Recorded using a groundbreaking
ibm-designed system, the database provided extensive
information on sorties conducted over Vietnam, Laos, and Cambodia.

Clinton’s gift was intended to assist in the search for unexploded ordnance left behind during the carpet bombing of the region. Littering the
countryside, often submerged under farmland, this ordnance remains
a significant humanitarian concern. It has maimed and killed farmers,
and rendered valuable land all but unusable. Development and demining organizations have put the Air Force data to good use over the past
six years, but have done so without noting its full implications, which
turn out to be staggering.
The still-incomplete database (it has several “dark” periods) reveals that
from October 4, 1965 to August 15, 1973, the United States dropped far
more ordnance on Cambodia than was previously believed: 2,756,941
tons’ worth, dropped in 230,516 sorties on 113,716 sites. Just over 10 percent of this bombing was indiscriminate, with
3,580 of the sites listed as having “unknown” targets and another 8,238
sites having no target listed at all. The database also shows that the bombing began four years earlier than is widely believed - not under Nixon, but under Lyndon Johnson.
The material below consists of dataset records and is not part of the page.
import Mathlib
import Summits.NavierStokesRegularity.NavierStokesRegularity.Theorems.EulerZoomLiouvillePowerGaugeEulerLiouvilleAxisymNoSwirlTransport
import Literature.Analysis.FluidPDE.AxisymHouLiVariables
import Literature.Analysis.FluidPDE.ClassicalSolutionCalculus
import Literature.Analysis.FluidPDE.ClassicalSolutionGlue
import Literature.Analysis.FluidPDE.EnergyToolkit
import Literature.Analysis.FluidPDE.MildSolutionProofs
import Literature.Analysis.FluidPDE.WholeSpaceIBP
import Literature.Analysis.FluidPDE.AxisymmetricEuler
import HarnessLib

/-!
# Crux `EulerZoomLiouville.PowerGaugeEulerLiouville` (stmt-NavierStokesRegularity-19832), line `mirror-moment`, stub M1 — time side, part 1:
# TRANSPORT OF `ω_θ/r` TESTED AGAINST COMPACTLY SUPPORTED WEIGHTS, AND THE CUT-OFF BALANCE OF THE AXIAL MOMENT

Route №10 `EulerZoomLiouville` (NavierStokesRegularity), crux E.  Line `mirror-moment` (ideator ns-idea-11 g3;
`Cruxes/PowerGaugeEulerLiouville/Lines/mirror_moment.lean`), registered stub `stub_momentMonotone` (M1, THE LEVER: the axial ledger moment
`M(τ) = ∫ |x₃| η(τ,x) dx`, `η = |curl u|/r`, of a classical mirror-outgoing swirl-free member is non-decreasing in `τ < 0`).
Seat ns-sfl-p1 g3 (LEAD ns-typeII-p2 g10 KEY 2026-08-28 09:38Z).  For a classical swirl-free axisymmetric Euler flow `v` on `[0, T]` with
`Ω = angVortQuot (v ·) = ω_θ/r` (the tree's smooth radial quotient, `∂ₜΩ = −DΩ[v]`: `AxisymNoSwirl.timeDerivWithin_angVortQuot_eq_neg`):

* `integral_Ioo_integral_mul_timeDerivWithin` — `∫ₛᵗ∫ φ ∂ₜW = ∫φW(t) − ∫φW(s)` for a jointly smooth scalar family `W` and a continuous
  compactly supported weight `φ` (the linear twin of the tree's `IsSmoothSpaceTimeOn.integral_Ioo_integral_mul_timeDerivWithin_mul`);
* `integral_weight_mul_timeDerivWithin_angVortQuot` — `∫ θ ∂ₜΩ(σ) = ∫ Ω(σ) Dθ[v(σ)]` for `θ ∈ C¹_c` (transport + whole-space integration
  by parts with `div v = 0`, `integral_mul_divergence_add_eq_zero_left`);
* `axialMoment_balance_cutoff` — with `θ = χ_R · x₃` (`χ_R = cutoff R`):
  `∫ χ_R x₃ Ω(t) − ∫ χ_R x₃ Ω(s) = ∫ₛᵗ ∫ Ω (χ_R v₃ + x₃ Dχ_R[v]) dx dτ`.

Part 2 (`…MirrorMomentMonotone`) lets `R → ∞` and assembles the monotonicity on `(−∞, 0)`.
WHAT THIS IS NOT: not NS, not the crux E — helper `--supports` stmt-19832 for ONE stratum lemma; 19832 OPEN.
[cite: MajdaBertozziCUP2002, §2.3.3 (2.58)–(2.59) (`D/Dt (ω_θ/r) = 0`)]
-/

noncomputable section

-- flat `Theorems/<Route><Decl>…` files of one crux share the namespace of the crux (tree convention)
set_option linter.dupNamespace false

open MeasureTheory Set Filter Topology Metric Function
open scoped NNReal ENNReal RealInnerProductSpace

namespace Summit.NavierStokesRegularity.NavierStokesRegularity.Theorems.PowerGaugeEulerLiouville.MirrorMoment

open Literature.Analysis Literature.Analysis.FluidPDE
open Summit.NavierStokesRegularity.NavierStokesRegularity.Theorems.PowerGaugeEulerLiouville.AxisymNoSwirl

/-! ### Time integration of a linear localised functional -/

/-- **Time integration of `∫ φ ∂ₜW`.**  For a scalar family `W` jointly smooth on `[0, T] × ℝ³`, a continuous compactly supported
weight `φ` and `0 ≤ s ≤ t ≤ T`: `∫ₛᵗ ∫ φ(x) ∂ₜW(τ,x) dx dτ = ∫ φ W(t) − ∫ φ W(s)` (Fubini on `(s,t) × ℝ³`, FTC on each time line).
[folklore] -/
theorem integral_Ioo_integral_mul_timeDerivWithin {T : ℝ}
    {W : ℝ → EuclideanSpace ℝ (Fin 3) → ℝ} (hW : IsSmoothSpaceTimeOn (Icc 0 T) W) (hT : 0 < T)
    {φ : EuclideanSpace ℝ (Fin 3) → ℝ} (hφ : Continuous φ) (hc : HasCompactSupport φ) {s t : ℝ} (hs : 0 ≤ s) (hst : s ≤ t)
    (ht : t ≤ T) :
    ∫ τ in Ioo s t, ∫ x, φ x * FluidPDE.timeDerivWithin (Icc 0 T) W τ x =
      (∫ x, φ x * W t x) - ∫ x, φ x * W s x := by
  have hU : UniqueDiffOn ℝ (Icc 0 T) := uniqueDiffOn_Icc hT
  have hu_cont : ContinuousOn (uncurry W) (Icc 0 T ×ˢ univ) := hW.continuousOn
  have hdt_cont : ContinuousOn (uncurry (FluidPDE.timeDerivWithin (Icc 0 T) W)) (Icc 0 T ×ˢ univ) :=
    (hW.timeDerivWithin hU).continuousOn
  have hsub : Icc s t ×ˢ (univ : Set (EuclideanSpace ℝ (Fin 3))) ⊆ Icc 0 T ×ˢ univ :=
    prod_mono (Icc_subset_Icc hs ht) Subset.rfl
  have hKφ : ∀ x ∉ tsupport φ, φ x = 0 := fun x hx => image_eq_zero_of_notMem_tsupport hx
  set D : ℝ × EuclideanSpace ℝ (Fin 3) → ℝ := fun z => φ z.2 * FluidPDE.timeDerivWithin (Icc 0 T) W z.1 z.2 with hD
  have hDcont : ContinuousOn D (Icc s t ×ˢ univ) :=
    (hφ.comp continuous_snd).continuousOn.mul (hdt_cont.mono hsub)
  have hDK : ∀ τ ∈ Icc s t, ∀ x ∉ tsupport φ, D (τ, x) = 0 := fun τ _ x hx => by
    simp [hD, hKφ x hx]
  have hDint := integrable_prod_of_continuousOn hc hDcont hDK
  have hswap := integral_integral_swap (f := fun τ x => D (τ, x)) hDint
  simp only [hD] at hswap
  rw [hswap]
  have hslice : ∀ {r : ℝ}, r ∈ Icc 0 T → Integrable (fun x => φ x * W r x) (volume : Measure (EuclideanSpace ℝ (Fin 3))) :=
    fun hr => (hφ.mul (hW.contDiff_slice hr).continuous).integrable_of_hasCompactSupport hc.mul_right
  have htI : t ∈ Icc 0 T := ⟨hs.trans hst, ht⟩
  have hsI : s ∈ Icc 0 T := ⟨hs, hst.trans ht⟩
  have hline : ∀ x, ∫ τ in Ioo s t, φ x * FluidPDE.timeDerivWithin (Icc 0 T) W τ x = φ x * W t x - φ x * W s x := by
    intro x
    rcases eq_or_lt_of_le hst with rfl | hst'
    · simp
    have hcont : ContinuousOn (fun τ => φ x * W τ x) (Icc s t) := by
      refine continuousOn_const.mul ?_
      exact hu_cont.comp (Continuous.prodMk_left x).continuousOn
        fun τ hτ => mk_mem_prod (Icc_subset_Icc hs ht hτ) (mem_univ x)
    have hderiv : ∀ τ ∈ Ioo s t, HasDerivWithinAt (fun τ => φ x * W τ x)
        (φ x * FluidPDE.timeDerivWithin (Icc 0 T) W τ x) (Ioi τ) τ := by
      intro τ hτ
      have hτ0 : τ ∈ Ioo 0 T := ⟨hs.trans_lt hτ.1, hτ.2.trans_le ht⟩
      have hu' : HasDerivAt (fun σ => W σ x) (FluidPDE.timeDerivWithin (Icc 0 T) W τ x) τ :=
        (hW.hasDerivWithinAt_timeDerivWithin hU (Ioo_subset_Icc_self hτ0) x).hasDerivAt (Icc_mem_nhds hτ0.1 hτ0.2)
      exact (hu'.const_mul (φ x)).hasDerivWithinAt
    have hint : IntervalIntegrable (fun τ => φ x * FluidPDE.timeDerivWithin (Icc 0 T) W τ x) volume s t := by
      refine ContinuousOn.intervalIntegrable ?_
      rw [uIcc_of_le hst]
      exact hDcont.comp (Continuous.prodMk_left x).continuousOn fun τ hτ => mk_mem_prod hτ (mem_univ x)
    have := intervalIntegral.integral_eq_sub_of_hasDeriv_right_of_le hst hcont hderiv hint
    rw [intervalIntegral.integral_of_le hst, integral_Ioc_eq_integral_Ioo] at this
    rw [this]
  rw [integral_congr_ae (Eventually.of_forall hline), integral_sub (hslice htI) (hslice hsI)]

/-! ### The slice identity `∫ θ ∂ₜΩ = ∫ Ω Dθ[v]` -/

/-- **Transport tested against a compactly supported weight.**  For a classical swirl-free axisymmetric Euler flow on `[0, T]`
(`T > 0`), `Ω = angVortQuot (v ·)`, a time `σ ∈ [0, T]` and a weight `θ ∈ C¹_c(ℝ³)`:
`∫ θ ∂ₜΩ(σ) dx = ∫ Ω(σ,x) Dθ(x)[v(σ,x)] dx` (`∂ₜΩ = −DΩ[v]` and `∫ ⟪v, ∇(θΩ)⟫ = −∫ θΩ div v = 0`).
[cite: MajdaBertozziCUP2002, §2.3.3 (2.58)] -/
theorem integral_weight_mul_timeDerivWithin_angVortQuot {T : ℝ} (hT : 0 < T)
    {v : ℝ → EuclideanSpace ℝ (Fin 3) → EuclideanSpace ℝ (Fin 3)} {q : ℝ → EuclideanSpace ℝ (Fin 3) → ℝ}
    (hv : IsClassicalNSSolutionOn (Icc 0 T) 0 0 v q)
    (hax : ∀ σ ∈ Icc 0 T, IsAxisymmetric (v σ)) (hsw : ∀ σ ∈ Icc 0 T, HasNoSwirl (v σ))
    {σ : ℝ} (hσ : σ ∈ Icc 0 T) {θ : EuclideanSpace ℝ (Fin 3) → ℝ} (hθ : ContDiff ℝ 1 θ) (hθc : HasCompactSupport θ) :
    ∫ x, θ x * FluidPDE.timeDerivWithin (Icc 0 T) (fun s => angVortQuot (v s)) σ x =
      ∫ x, angVortQuot (v σ) x * fderiv ℝ θ x (v σ x) := by
  set W : EuclideanSpace ℝ (Fin 3) → ℝ := angVortQuot (v σ) with hWdef
  have hvs := hv.contDiff_velocity hσ
  have hv1 : ContDiff ℝ 1 (v σ) := hvs.of_le (by norm_cast)
  have hv4 : ContDiff ℝ 4 (v σ) := hvs.of_le (by norm_cast)
  have hW1 : ContDiff ℝ 1 W := contDiff_angVortQuot (n := 1) hv4
  -- pointwise transport
  have hpt : ∀ x, θ x * FluidPDE.timeDerivWithin (Icc 0 T) (fun s => angVortQuot (v s)) σ x =
      -(θ x * fderiv ℝ W x (v σ x)) := by
    intro x
    rw [timeDerivWithin_angVortQuot_eq_neg hT hv hax hsw hσ x]
    ring
  simp_rw [hpt, integral_neg]
  -- integration by parts: `∫ ⟪v, ∇(θ W)⟫ = -∫ θ W div v = 0`
  have hΘ : ContDiff ℝ 1 (fun x => θ x * W x) := hθ.mul hW1
  have hΘc : HasCompactSupport (fun x => θ x * W x) := hθc.mul_right
  have hibp := integral_mul_divergence_add_eq_zero_left hΘ hv1 hΘc
  have hdiv0 : ∀ x, VectorCalculus.divergence (v σ) x = 0 := fun x => hv.divFree σ hσ x
  simp only [hdiv0, mul_zero, integral_zero, zero_add] at hibp
  -- expand `⟪v, ∇(θW)⟫ = W Dθ[v] + θ DW[v]`
  have hgrad : ∀ x, ⟪v σ x, gradient (fun x => θ x * W x) x⟫ = W x * fderiv ℝ θ x (v σ x) + θ x * fderiv ℝ W x (v σ x) := by
    intro x
    rw [real_inner_comm, gradient, InnerProductSpace.toDual_symm_apply,
      fderiv_fun_mul (hθ.differentiable one_ne_zero x) (hW1.differentiable one_ne_zero x)]
    simp only [FunLike.coe_add, FunLike.coe_smul, Pi.add_apply, Pi.smul_apply, smul_eq_mul]
    ring
  simp_rw [hgrad] at hibp
  have hi1 : Integrable fun x => W x * fderiv ℝ θ x (v σ x) := by
    refine (hW1.continuous.mul ((hθ.continuous_fderiv one_ne_zero).clm_apply hv1.continuous)).integrable_of_hasCompactSupport ?_
    refine (hθc.fderiv (𝕜 := ℝ)).mono' fun x hx => ?_
    contrapose! hx
    simp [image_eq_zero_of_notMem_tsupport hx]
  have hi2 : Integrable fun x => θ x * fderiv ℝ W x (v σ x) :=
    (hθ.continuous.mul ((hW1.continuous_fderiv one_ne_zero).clm_apply hv1.continuous)).integrable_of_hasCompactSupport
      hθc.mul_right
  rw [integral_add hi1 hi2] at hibp
  linarith


/-! ### The cut-off balance of the axial functional -/

/-- The axial coordinate `x ↦ x₃` of `ℝ³` (index `2`) is the continuous linear map `EuclideanSpace.proj 2`; its derivative
acts as `w ↦ w₃`. [folklore] -/
theorem hasFDerivAt_coord_two (x : EuclideanSpace ℝ (Fin 3)) :
    HasFDerivAt (fun y : EuclideanSpace ℝ (Fin 3) => y 2) (EuclideanSpace.proj (𝕜 := ℝ) (2 : Fin 3)) x :=
  (EuclideanSpace.proj (𝕜 := ℝ) (2 : Fin 3)).hasFDerivAt

/-- **The cut-off balance.**  For a classical swirl-free axisymmetric Euler flow on `[0, T]`, `0 ≤ s ≤ t ≤ T` and `R > 0`, with
`χ_R = cutoff R` and `Ω = angVortQuot (v ·)`:
`∫ χ_R x₃ Ω(t) − ∫ χ_R x₃ Ω(s) = ∫ₛᵗ ∫ Ω(τ,x) (χ_R(x) v₃(τ,x) + x₃ Dχ_R(x)[v(τ,x)]) dx dτ`. [cite: MajdaBertozziCUP2002, §2.3.3 (2.58)] -/
theorem axialMoment_balance_cutoff {T : ℝ} (hT : 0 < T)
    {v : ℝ → EuclideanSpace ℝ (Fin 3) → EuclideanSpace ℝ (Fin 3)} {q : ℝ → EuclideanSpace ℝ (Fin 3) → ℝ}
    (hv : IsClassicalNSSolutionOn (Icc 0 T) 0 0 v q)
    (hax : ∀ σ ∈ Icc 0 T, IsAxisymmetric (v σ)) (hsw : ∀ σ ∈ Icc 0 T, HasNoSwirl (v σ))
    {s t : ℝ} (hs : 0 ≤ s) (hst : s ≤ t) (ht : t ≤ T) {R : ℝ} (hR : 0 < R) :
    (∫ x, cutoff R x * x 2 * angVortQuot (v t) x) - ∫ x, cutoff R x * x 2 * angVortQuot (v s) x =
      ∫ τ in Ioo s t, ∫ x, angVortQuot (v τ) x * (cutoff R x * v τ x 2 + x 2 * fderiv ℝ (cutoff R) x (v τ x)) := by
  have hU : UniqueDiffOn ℝ (Icc 0 T) := uniqueDiffOn_Icc hT
  have hWfam : IsSmoothSpaceTimeOn (Icc 0 T) (fun σ => angVortQuot (v σ)) :=
    hv.smooth_velocity.angVortQuot_family (convex_Icc 0 T) hU
  have hχ : ContDiff ℝ 1 (cutoff (E := EuclideanSpace ℝ (Fin 3)) R) := contDiff_cutoff R
  have hχc : HasCompactSupport (cutoff (E := EuclideanSpace ℝ (Fin 3)) R) := hasCompactSupport_cutoff hR
  have hcoord : ContDiff ℝ 1 (fun y : EuclideanSpace ℝ (Fin 3) => y 2) := (EuclideanSpace.proj (𝕜 := ℝ) (2 : Fin 3)).contDiff
  set φ : EuclideanSpace ℝ (Fin 3) → ℝ := fun x => cutoff R x * x 2 with hφdef
  have hφ1 : ContDiff ℝ 1 φ := hχ.mul hcoord
  have hφc : HasCompactSupport φ := hχc.mul_right
  have h1 := integral_Ioo_integral_mul_timeDerivWithin hWfam hT hφ1.continuous hφc hs hst ht
  have e1 : (∫ x, cutoff R x * x 2 * angVortQuot (v t) x) - ∫ x, cutoff R x * x 2 * angVortQuot (v s) x =
      (∫ x, φ x * angVortQuot (v t) x) - ∫ x, φ x * angVortQuot (v s) x := by rfl
  rw [e1, ← h1]
  refine setIntegral_congr_fun measurableSet_Ioo fun τ hτ => ?_
  have hτ' : τ ∈ Icc 0 T := ⟨hs.trans hτ.1.le, hτ.2.le.trans ht⟩
  rw [integral_weight_mul_timeDerivWithin_angVortQuot hT hv hax hsw hτ' hφ1 hφc]
  refine integral_congr_ae (Eventually.of_forall fun x => ?_)
  have hd : HasFDerivAt φ (cutoff R x • EuclideanSpace.proj (𝕜 := ℝ) (2 : Fin 3) + (x 2) • fderiv ℝ (cutoff R) x) x :=
    ((hχ.differentiable one_ne_zero x).hasFDerivAt).mul (hasFDerivAt_coord_two x)
  show angVortQuot (v τ) x * fderiv ℝ φ x (v τ x) = angVortQuot (v τ) x * (cutoff R x * v τ x 2 + x 2 * fderiv ℝ (cutoff R) x (v τ x))
  rw [hd.fderiv]
  simp only [FunLike.coe_add, FunLike.coe_smul, Pi.add_apply, Pi.smul_apply, smul_eq_mul]
  rfl

end Summit.NavierStokesRegularity.NavierStokesRegularity.Theorems.PowerGaugeEulerLiouville.MirrorMoment

end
The impact of this bombing, the subject of much debate for the past
three decades, is now clearer than ever. Civilian casualties in Cambodia drove an enraged populace into the arms of an insurgency that
had enjoyed relatively little support until the bombing began, setting
in motion the expansion of the Vietnam War deeper into Cambodia, a
coup d’état in 1970, the rapid rise of the Khmer Rouge, and ultimately
the Cambodian genocide.
jcboy
 
  2  
Fri 8 Nov, 2013 09:43 pm
For God! For family! For America! Yeah right!